I know - I've been thoroughly depressed as of the day after Christmas when I had to start cramming for my next quarter. Grrrrr. Have been trying to paste on a smile for the students and my attitude is slowly catching up with my classroom face. It'll take another week or two though until I'm thoroughly reconciled to having started class on January 2.

part of using partner, instead of wife/husband/boyfriend/girlfriend is an issue of queerness.  i think that being able to introduce yourself, especially on a first day, and mention your husband speaks to the comfort of seemingly normal relationships (in this case, i'll call it hetero).  while many queer folk are comfortable enough to mention their queer relationship(s) on the first day of class, i'd expect there to be some wondering about how students accept such sharing.  for other queer folks, concerns about job security, student resistance, or community reprisals make "coming out" something unlikely and/or undesired.

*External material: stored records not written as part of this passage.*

import Summits.CriticalPhenomena.PercolationContinuityZ3.Theorems.PercNearOneGluingNoHeavyLowerTailSunflowerMultiPetalKempeMarkedCells
import HarnessLib
import HarnessLib.Audit

/-!
# `NoHeavyLowerTail` (crux stmt-CriticalPhenomena-4575), marked-multigraph layer: PATTERNS and the DEFICIT CLASSIFICATION of the
# neighbourhood-contraction cells

Support file (seat `prim-l12-p2` gen 47; `--supports stmt-CriticalPhenomena-4575`; continuation of `…KempeMarkedCells` (p595450)).  No `sorry`; nothing is
asserted about the crux.  Memo: run/shared/lean/prim/prim-l12/prim-l12-p2/FINDING-g47-NEIGHBOURHOOD-CONTRACTION-STEP.md §3 STEP 1, §6 (i).

With `S = N(y) ∖ {u,v}` (hypothesis `hS : w ∈ S ↔ w ∉ {u,v,y} ∧ mul y w ≠ 0`), an unmarked `y ∼ u`, and a colouring `ρ` with `ρ u = 0`, `ρ v = 1`:
* `linkM_eq_outer` — the link weight of `y` splits into the `u`-term, the `v`-term and the sum over `S`; `sumS_eq_zero_iff`, `sumS_eq_one`, `card_le_sumS`,
  `profM_allZero` — the profile ↔ pattern dictionary;
* **`resCell_neg_cases`** — for `|S| ≥ 2`, a cell with NEGATIVE residual lies in one of the four families of the memo:
  D1 (`S ≡ 2`, `mul y u = 1`, `mul y v = 0`, type `(0,0,1)`), D2 (`S ≡ 1`, `mul y u = 1`, type `(0,0,1)`), D4 (`S ≡ 0` except one simply-joined `s₀ ↦ 2`,
  `mul y v = 0`, type `(0,1,0)`), D5 (`S ≡ 0` except one simply-joined `s₀ ↦ 1`, `mul y v = 0`, type `(0,0,1)`).  (The residual there is `−1`, `kerTAbs_deficit_value`.)
The charging injections from these families to payer cells (memo §6 (ii)) are the next file.
-/

namespace Summit.CriticalPhenomena.PercolationContinuityZ3.Theorems.SunflowerPartition.Kempe

open Finset

namespace MGraph

variable {V : Type*} [Fintype V] [LinearOrder V] (K : MGraph V)

/-! ## Patterns: the profile of `y` in terms of the colouring of `S = N(y) ∖ {u,v}` -/

section Patterns

variable {K}
variable {u v y : V} {S : Finset V}

/-- **Link decomposition**: the `c`-coloured link weight of `y` is the `u`-term, the `v`-term and the sum over `S`. [this work] -/
theorem linkM_eq_outer (hS : ∀ w, w ∈ S ↔ (w ≠ u ∧ w ≠ v ∧ w ≠ y ∧ K.mul y w ≠ 0)) (huv : u ≠ v) (hyu : y ≠ u) (hyv : y ≠ v) (ρ : V → Fin 3) (c : Fin 3) :
    K.linkM y ρ c = (if ρ u = c then K.mul y u else 0) + (if ρ v = c then K.mul y v else 0)
      + ∑ s ∈ S, (if ρ s = c then K.mul y s else 0) := by
  unfold linkM
  have huS : u ∉ S := fun h => ((hS u).1 h).1 rfl
  have hvS : v ∉ S := fun h => ((hS v).1 h).2.1 rfl
  have hsub : ∀ w ∈ (univ : Finset V), (if ρ w = c then K.mul y w else 0) ≠ 0 → w ∈ insert u (insert v S) := by
    intro w _ hw
    rw [mem_insert, mem_insert]
    by_cases h1 : w = u
    · exact Or.inl h1
    by_cases h2 : w = v
    · exact Or.inr (Or.inl h2)
    refine Or.inr (Or.inr ((hS w).2 ⟨h1, h2, ?_, ?_⟩))
    · intro h3; subst h3; simp [K.loopless] at hw
    · intro h3; simp [h3] at hw
  rw [← sum_subset (subset_univ (insert u (insert v S))) (fun w hw hnot => by
        by_contra hne; exact hnot (hsub w hw hne)),
    sum_insert (by rw [mem_insert]; exact fun h => h.elim huv huS), sum_insert hvS]
  ring

/-- In the all-`0` cell of a colouring with the terminal colours, the profile is `(2, [mul y v ≠ 0]-ish, 0)`: its `0`-coordinate is saturated (y ∼ u and
`S` nonempty) and its `2`-coordinate vanishes. [this work] -/
theorem profM_allZero (hS : ∀ w, w ∈ S ↔ (w ≠ u ∧ w ≠ v ∧ w ≠ y ∧ K.mul y w ≠ 0)) (huv : u ≠ v) (hyu : y ≠ u) (hyv : y ≠ v) (hmy : K.mark y = 0) (hyu' : K.mul y u ≠ 0)
    (hne : S.Nonempty) (ρ : V → Fin 3) (hu : ρ u = 0) (hv : ρ v = 1) (hall : ∀ s ∈ S, ρ s = 0) :
    (K.profM y ρ).1 = 2 ∧ (K.profM y ρ).2.2 = 0 := by
  obtain ⟨s₀, hs₀⟩ := hne
  have hs₀' := (hS s₀).1 hs₀
  unfold profM
  simp only [hmy, add_zero]
  constructor
  · rw [linkM_eq_outer hS huv hyu hyv ρ 0, if_pos hu, if_neg (by rw [hv]; decide)]
    have hle : K.mul y s₀ ≤ ∑ s ∈ S, (if ρ s = 0 then K.mul y s else 0) := by
      have := single_le_sum (f := fun s => if ρ s = 0 then K.mul y s else 0) (fun s _ => Nat.zero_le _) hs₀
      simpa [hall s₀ hs₀] using this
    have h1 : 1 ≤ K.mul y u := Nat.one_le_iff_ne_zero.2 hyu'
    have h2 : 1 ≤ K.mul y s₀ := Nat.one_le_iff_ne_zero.2 hs₀'.2.2.2
    unfold cap3; ext; simp; omega
  · rw [linkM_eq_outer hS huv hyu hyv ρ 2, if_neg (by rw [hu]; decide), if_neg (by rw [hv]; decide)]
    have h0 : ∑ s ∈ S, (if ρ s = 2 then K.mul y s else 0) = 0 :=
      sum_eq_zero fun s hs => by rw [hall s hs]; simp
    rw [h0]; rfl


omit [Fintype V] [LinearOrder V] in
/-- The `S`-part of the link weight vanishes iff no member of `S` has colour `c`. [this work] -/
theorem sumS_eq_zero_iff (hS : ∀ w, w ∈ S ↔ (w ≠ u ∧ w ≠ v ∧ w ≠ y ∧ K.mul y w ≠ 0)) (ρ : V → Fin 3) (c : Fin 3) :
    (∑ s ∈ S, (if ρ s = c then K.mul y s else 0)) = 0 ↔ ∀ s ∈ S, ρ s ≠ c := by
  rw [sum_eq_zero_iff]
  constructor
  · intro h s hs hc
    have := h s hs
    rw [if_pos hc] at this
    exact ((hS s).1 hs).2.2.2 this
  · intro h s hs
    rw [if_neg (h s hs)]

omit [Fintype V] [LinearOrder V] in
/-- If the `S`-part of the link weight is `1`, exactly one member of `S` has colour `c`, and it is simply joined to `y`. [this work] -/
theorem sumS_eq_one (hS : ∀ w, w ∈ S ↔ (w ≠ u ∧ w ≠ v ∧ w ≠ y ∧ K.mul y w ≠ 0)) (ρ : V → Fin 3) (c : Fin 3)
    (h1 : (∑ s ∈ S, (if ρ s = c then K.mul y s else 0)) = 1) :
    ∃ s₀ ∈ S, ρ s₀ = c ∧ K.mul y s₀ = 1 ∧ ∀ s ∈ S, s ≠ s₀ → ρ s ≠ c := by
  have hex : ∃ s₀ ∈ S, (if ρ s₀ = c then K.mul y s₀ else 0) ≠ 0 := by
    by_contra hno
    push Not at hno
    rw [sum_eq_zero hno] at h1
    exact absurd h1 (by decide)
  obtain ⟨s₀, hs₀, hne⟩ := hex
  have hc₀ : ρ s₀ = c := by
    by_contra hc; rw [if_neg hc] at hne; exact hne rfl
  refine ⟨s₀, hs₀, hc₀, ?_, ?_⟩
  · have hle := single_le_sum (f := fun s => if ρ s = c then K.mul y s else 0) (fun s _ => Nat.zero_le _) hs₀
    rw [h1] at hle
    simp only [hc₀, if_true] at hle
    rw [if_pos hc₀] at hne
    omega
  · intro s hs hss hc
    have hle := add_le_sum (f := fun s => if ρ s = c then K.mul y s else 0) (fun s _ => Nat.zero_le _) hs₀ hs hss.symm
    rw [h1] at hle
    simp only [hc₀, hc, if_true] at hle
    have a := ((hS s₀).1 hs₀).2.2.2
    have b := ((hS s).1 hs).2.2.2
    omega

omit [Fintype V] [LinearOrder V] in
/-- If every member of `S` has colour `c`, the `S`-part of the link weight is at least `|S|`. [this work] -/
theorem card_le_sumS (hS : ∀ w, w ∈ S ↔ (w ≠ u ∧ w ≠ v ∧ w ≠ y ∧ K.mul y w ≠ 0)) (ρ : V → Fin 3) (c : Fin 3) (hall : ∀ s ∈ S, ρ s = c) :
    S.card ≤ ∑ s ∈ S, (if ρ s = c then K.mul y s else 0) := by
  rw [card_eq_sum_ones]
  refine sum_le_sum fun s hs => ?_
  rw [if_pos (hall s hs)]
  exact Nat.one_le_iff_ne_zero.2 ((hS s).1 hs).2.2.2


/-- **DEFICIT CLASSIFICATION** (memo §3 STEP 1, |S| ≥ 2): a cell with negative residual is in one of the four families
D1 (S ≡ 2, type 001), D2 (S ≡ 1, type 001), D4 (S ≡ 0 but one simply-joined 2, type 010), D5 (S ≡ 0 but one simply-joined 1, type 001),
with the flag conditions (y–u simple for D1/D2, y ≁ v for D1/D4/D5). [this work] -/
theorem resCell_neg_cases (hS : ∀ w, w ∈ S ↔ (w ≠ u ∧ w ≠ v ∧ w ≠ y ∧ K.mul y w ≠ 0)) (huv : u ≠ v) (hyu : y ≠ u) (hyv : y ≠ v) (hmy : K.mark y = 0) (hyu' : K.mul y u ≠ 0)
    (htwo : 2 ≤ S.card) (ρ : V → Fin 3) (hu : ρ u = 0) (hv : ρ v = 1) (hneg : K.resCell y S ρ < 0) :
    ((∀ s ∈ S, ρ s = 2) ∧ K.mul y u = 1 ∧ K.mul y v = 0 ∧ (K.isolate y).ctypeM ρ = (0, 0, 1)) ∨
    ((∀ s ∈ S, ρ s = 1) ∧ K.mul y u = 1 ∧ (K.isolate y).ctypeM ρ = (0, 0, 1)) ∨
    (∃ s₀ ∈ S, ρ s₀ = 2 ∧ K.mul y s₀ = 1 ∧ (∀ s ∈ S, s ≠ s₀ → ρ s = 0) ∧ K.mul y v = 0 ∧ (K.isolate y).ctypeM ρ = (0, 1, 0)) ∨
    (∃ s₀ ∈ S, ρ s₀ = 1 ∧ K.mul y s₀ = 1 ∧ (∀ s ∈ S, s ≠ s₀ → ρ s = 0) ∧ K.mul y v = 0 ∧ (K.isolate y).ctypeM ρ = (0, 0, 1)) := by
  have hne : S.Nonempty := card_pos.1 (by omega)
  -- the profile in terms of the S-sums
  set A0 := ∑ s ∈ S, (if ρ s = 0 then K.mul y s else 0) with hA0
  set A1 := ∑ s ∈ S, (if ρ s = 1 then K.mul y s else 0) with hA1
  set A2 := ∑ s ∈ S, (if ρ s = 2 then K.mul y s else 0) with hA2
  have hk : K.profM y ρ = (cap3 (K.mul y u + A0), cap3 (K.mul y v + A1), cap3 A2) := by
    unfold profM
    rw [linkM_eq_outer hS huv hyu hyv ρ 0, linkM_eq_outer hS huv hyu hyv ρ 1, linkM_eq_outer hS huv hyu hyv ρ 2,
      hu, hv, hmy]
    simp
    exact ⟨rfl, rfl, rfl⟩
  have hk1 : (K.profM y ρ).1 ≠ 0 := by
    rw [hk]; simp only; intro h; have := (eq_zero_iff_cap3 _).2 h; omega
  -- negativity forces a defect profile (contrapositive of resCell_nonneg_of_profile)
  have hallA_prof : (∀ s ∈ S, ρ s = 0) → (K.profM y ρ).1 = 2 ∧ (K.profM y ρ).2.2 = 0 :=
    fun hall => profM_allZero hS huv hyu hyv hmy hyu' hne ρ hu hv hall
  have h200 : K.profM y ρ = (2, 0, 0) → ∀ s ∈ S, ρ s = 0 := by
    intro h s hs
    rw [hk] at h
    simp only [Prod.mk.injEq] at h
    have hb : K.mul y v + A1 = 0 := (eq_zero_iff_cap3 _).2 h.2.1
    have hc : A2 = 0 := (eq_zero_iff_cap3 _).2 h.2.2
    have hb' : A1 = 0 := by omega
    have n1 := (sumS_eq_zero_iff hS ρ 1).1 hb' s hs
    have n2 := (sumS_eq_zero_iff hS ρ 2).1 hc s hs
    -- Fin 3 trichotomy
    have : ∀ z : Fin 3, z ≠ 1 → z ≠ 2 → z = 0 := by decide
    exact this _ n1 n2
  have hdef : ¬(K.profM y ρ ≠ (1, 0, 0) ∧ K.profM y ρ ≠ (1, 0, 1) ∧ K.profM y ρ ≠ (1, 1, 0) ∧ K.profM y ρ ≠ (1, 0, 2) ∧
      K.profM y ρ ≠ (1, 2, 0) ∧ K.profM y ρ ≠ (2, 0, 1) ∧ K.profM y ρ ≠ (2, 1, 0)) := by
    intro hk7
    exact absurd (resCell_nonneg_of_profile K y S ρ hk1 hk7 h200 hallA_prof) (not_le.2 hneg)
  -- helper facts
  have tri0 : ∀ z : Fin 3, z ≠ 1 → z ≠ 2 → z = 0 := by decide
  have tri1 : ∀ z : Fin 3, z ≠ 0 → z ≠ 2 → z = 1 := by decide
  have tri2 : ∀ z : Fin 3, z ≠ 0 → z ≠ 1 → z = 2 := by decide
  have hmu : 1 ≤ K.mul y u := Nat.one_le_iff_ne_zero.2 hyu'
  -- unpack which of the seven profiles holds
  simp only [not_and_or, not_not] at hdef
  -- in all seven cases the cell is not all-0, so resCell = kerTAbs
  have resEq : ¬(∀ s ∈ S, ρ s = 0) → K.resCell y S ρ = kerTAbs ((K.isolate y).ctypeM ρ) (K.profM y ρ) := by
    intro h; unfold resCell; rw [if_neg h, sub_zero]
  rcases hdef with h | h | h | h | h | h | h
  · -- (1,0,0): A0 = 0, A1 = 0, A2 = 0 ⇒ S empty-coloured: impossible
    exfalso
    rw [hk] at h; simp only [Prod.mk.injEq] at h
    have e0 : K.mul y u + A0 = 1 := (eq_one_iff_cap3 _).2 h.1
    have e2 : A2 = 0 := (eq_zero_iff_cap3 _).2 h.2.2
    have e1 : K.mul y v + A1 = 0 := (eq_zero_iff_cap3 _).2 h.2.1
    have a0 : A0 = 0 := by omega
    obtain ⟨s, hs⟩ := hne
    have n0 := (sumS_eq_zero_iff hS ρ 0).1 a0 s hs
    have n1 := (sumS_eq_zero_iff hS ρ 1).1 (by omega) s hs
    have n2 := (sumS_eq_zero_iff hS ρ 2).1 e2 s hs
    exact n0 (tri0 _ n1 n2)
  · -- (1,0,1): exactly one 2, no 0, no 1 ⇒ |S| = 1: impossible
    exfalso
    rw [hk] at h; simp only [Prod.mk.injEq] at h
    have e0 : K.mul y u + A0 = 1 := (eq_one_iff_cap3 _).2 h.1
    have e1 : K.mul y v + A1 = 0 := (eq_zero_iff_cap3 _).2 h.2.1
    have e2 : A2 = 1 := (eq_one_iff_cap3 _).2 h.2.2
    obtain ⟨s₀, hs₀, hc₀, -, huniq⟩ := sumS_eq_one hS ρ 2 e2
    have n0 := (sumS_eq_zero_iff hS ρ 0).1 (by omega)
    have n1 := (sumS_eq_zero_iff hS ρ 1).1 (by omega)
    -- every s ∈ S is coloured 2, hence equals s₀; so S = {s₀}, contradicting |S| ≥ 2
    have hall2 : ∀ s ∈ S, s = s₀ := fun s hs => by
      by_contra hss; exact huniq s hs hss (tri2 _ (n0 s hs) (n1 s hs))
    have : S.card ≤ 1 := card_le_one.2 fun a ha b hb => by rw [hall2 a ha, hall2 b hb]
    omega
  · -- (1,1,0): no 0, no 2, so S ≡ 1 and A1 ≥ |S| ≥ 2: contradicts cap = 1
    exfalso
    rw [hk] at h; simp only [Prod.mk.injEq] at h
    have e0 : K.mul y u + A0 = 1 := (eq_one_iff_cap3 _).2 h.1
    have e1 : K.mul y v + A1 = 1 := (eq_one_iff_cap3 _).2 h.2.1
    have e2 : A2 = 0 := (eq_zero_iff_cap3 _).2 h.2.2
    have n0 := (sumS_eq_zero_iff hS ρ 0).1 (by omega)
    have n2 := (sumS_eq_zero_iff hS ρ 2).1 e2
    have hall1 : ∀ s ∈ S, ρ s = 1 := fun s hs => tri1 _ (n0 s hs) (n2 s hs)
    have := card_le_sumS hS ρ 1 hall1
    omega
  · -- (1,0,2): D1
    left
    rw [hk] at h; simp only [Prod.mk.injEq] at h
    have e0 : K.mul y u + A0 = 1 := (eq_one_iff_cap3 _).2 h.1
    have e1 : K.mul y v + A1 = 0 := (eq_zero_iff_cap3 _).2 h.2.1
    have n0 := (sumS_eq_zero_iff hS ρ 0).1 (by omega)
    have n1 := (sumS_eq_zero_iff hS ρ 1).1 (by omega)
    have hall2 : ∀ s ∈ S, ρ s = 2 := fun s hs => tri2 _ (n0 s hs) (n1 s hs)
    have hnot : ¬(∀ s ∈ S, ρ s = 0) := by
      obtain ⟨s, hs⟩ := hne; intro hh; have := hh s hs; rw [hall2 s hs] at this; exact absurd this (by decide)
    have hker : kerTAbs ((K.isolate y).ctypeM ρ) (1, 0, 2) < 0 := by
      have := resEq hnot; rw [this, hk, h.1, h.2.1, h.2.2] at hneg; exact hneg
    refine ⟨hall2, by omega, by omega, ((kerTAbs_deficit_value _).1.2).1 hker⟩
  · -- (1,2,0): D2
    right; left
    rw [hk] at h; simp only [Prod.mk.injEq] at h
    have e0 : K.mul y u + A0 = 1 := (eq_one_iff_cap3 _).2 h.1
    have e2 : A2 = 0 := (eq_zero_iff_cap3 _).2 h.2.2
    have n0 := (sumS_eq_zero_iff hS ρ 0).1 (by omega)
    have n2 := (sumS_eq_zero_iff hS ρ 2).1 e2
    have hall1 : ∀ s ∈ S, ρ s = 1 := fun s hs => tri1 _ (n0 s hs) (n2 s hs)
    have hnot : ¬(∀ s ∈ S, ρ s = 0) := by
      obtain ⟨s, hs⟩ := hne; intro hh; have := hh s hs; rw [hall1 s hs] at this; exact absurd this (by decide)
    have hker : kerTAbs ((K.isolate y).ctypeM ρ) (1, 2, 0) < 0 := by
      have := resEq hnot; rw [this, hk, h.1, h.2.1, h.2.2] at hneg; exact hneg
    refine ⟨hall1, by omega, ((kerTAbs_deficit_value _).2.1.2).1 hker⟩
  · -- (2,0,1): D4
    right; right; left
    rw [hk] at h; simp only [Prod.mk.injEq] at h
    have e1 : K.mul y v + A1 = 0 := (eq_zero_iff_cap3 _).2 h.2.1
    have e2 : A2 = 1 := (eq_one_iff_cap3 _).2 h.2.2
    obtain ⟨s₀, hs₀, hc₀, hm₀, huniq⟩ := sumS_eq_one hS ρ 2 e2
    have n1 := (sumS_eq_zero_iff hS ρ 1).1 (by omega)
    have hrest : ∀ s ∈ S, s ≠ s₀ → ρ s = 0 := fun s hs hss => tri0 _ (n1 s hs) (huniq s hs hss)
    have hnot : ¬(∀ s ∈ S, ρ s = 0) := fun hh => by have := hh s₀ hs₀; rw [hc₀] at this; exact absurd this (by decide)
    have hker : kerTAbs ((K.isolate y).ctypeM ρ) (2, 0, 1) < 0 := by
      have := resEq hnot; rw [this, hk, h.1, h.2.1, h.2.2] at hneg; exact hneg
    exact ⟨s₀, hs₀, hc₀, hm₀, hrest, by omega, ((kerTAbs_deficit_value _).2.2.1.2).1 hker⟩
  · -- (2,1,0): D5 (the all-0 sub-case is excluded by the all-0 table)
    right; right; right
    rw [hk] at h; simp only [Prod.mk.injEq] at h
    have e1 : K.mul y v + A1 = 1 := (eq_one_iff_cap3 _).2 h.2.1
    have e2 : A2 = 0 := (eq_zero_iff_cap3 _).2 h.2.2
    have n2 := (sumS_eq_zero_iff hS ρ 2).1 e2
    by_cases hallA : ∀ s ∈ S, ρ s = 0
    · exfalso
      have : 0 ≤ K.resCell y S ρ := by
        unfold resCell; rw [if_pos hallA, hk, h.1, h.2.1, h.2.2]; exact kerTAbs_sub_fC_nonneg_of_all_zero _ 1
      exact absurd this (not_le.2 hneg)
    · have hA1 : A1 = 1 := by
        rcases Nat.eq_zero_or_pos (K.mul y v) with hv0 | hvpos
        · omega
        · exfalso
          have a1 : A1 = 0 := by omega
          have n1 := (sumS_eq_zero_iff hS ρ 1).1 a1
          exact hallA fun s hs => tri0 _ (n1 s hs) (n2 s hs)
      obtain ⟨s₀, hs₀, hc₀, hm₀, huniq⟩ := sumS_eq_one hS ρ 1 hA1
      have hrest : ∀ s ∈ S, s ≠ s₀ → ρ s = 0 := fun s hs hss => tri0 _ (huniq s hs hss) (n2 s hs)
      have hker : kerTAbs ((K.isolate y).ctypeM ρ) (2, 1, 0) < 0 := by
        have := resEq hallA; rw [this, hk, h.1, h.2.1, h.2.2] at hneg; exact hneg
      exact ⟨s₀, hs₀, hc₀, hm₀, hrest, by omega, ((kerTAbs_deficit_value _).2.2.2.2).1 hker⟩

end Patterns

end MGraph

end Summit.CriticalPhenomena.PercolationContinuityZ3.Theorems.SunflowerPartition.Kempe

Yes, I suppose you're right - I admit I don't always associate "partner" with queerness anymore, and so I assume my students don't either. Perhaps because I live in such a liberal-minded state or perhaps because there are several gay, long-time faculty members where I teach whose orientation is not ever an issue with the students or anyone else as far as I can tell, I'm not as aware of the kinds of issues that might face other college faculties. I take the openness here for granted. Thanks for reminding me that my world can get pretty small without my realizing it.  :)

with the example of "my children" versus "the children", i think "my children" clearly sounds less cold, but i would also submit that "adam and stevie" sounds even less cold than "my children". 

But I can't just use their names with no introduction. "The children I have given birth to, (insert names), . . . " and then always refer to them henceforth by their names?  :)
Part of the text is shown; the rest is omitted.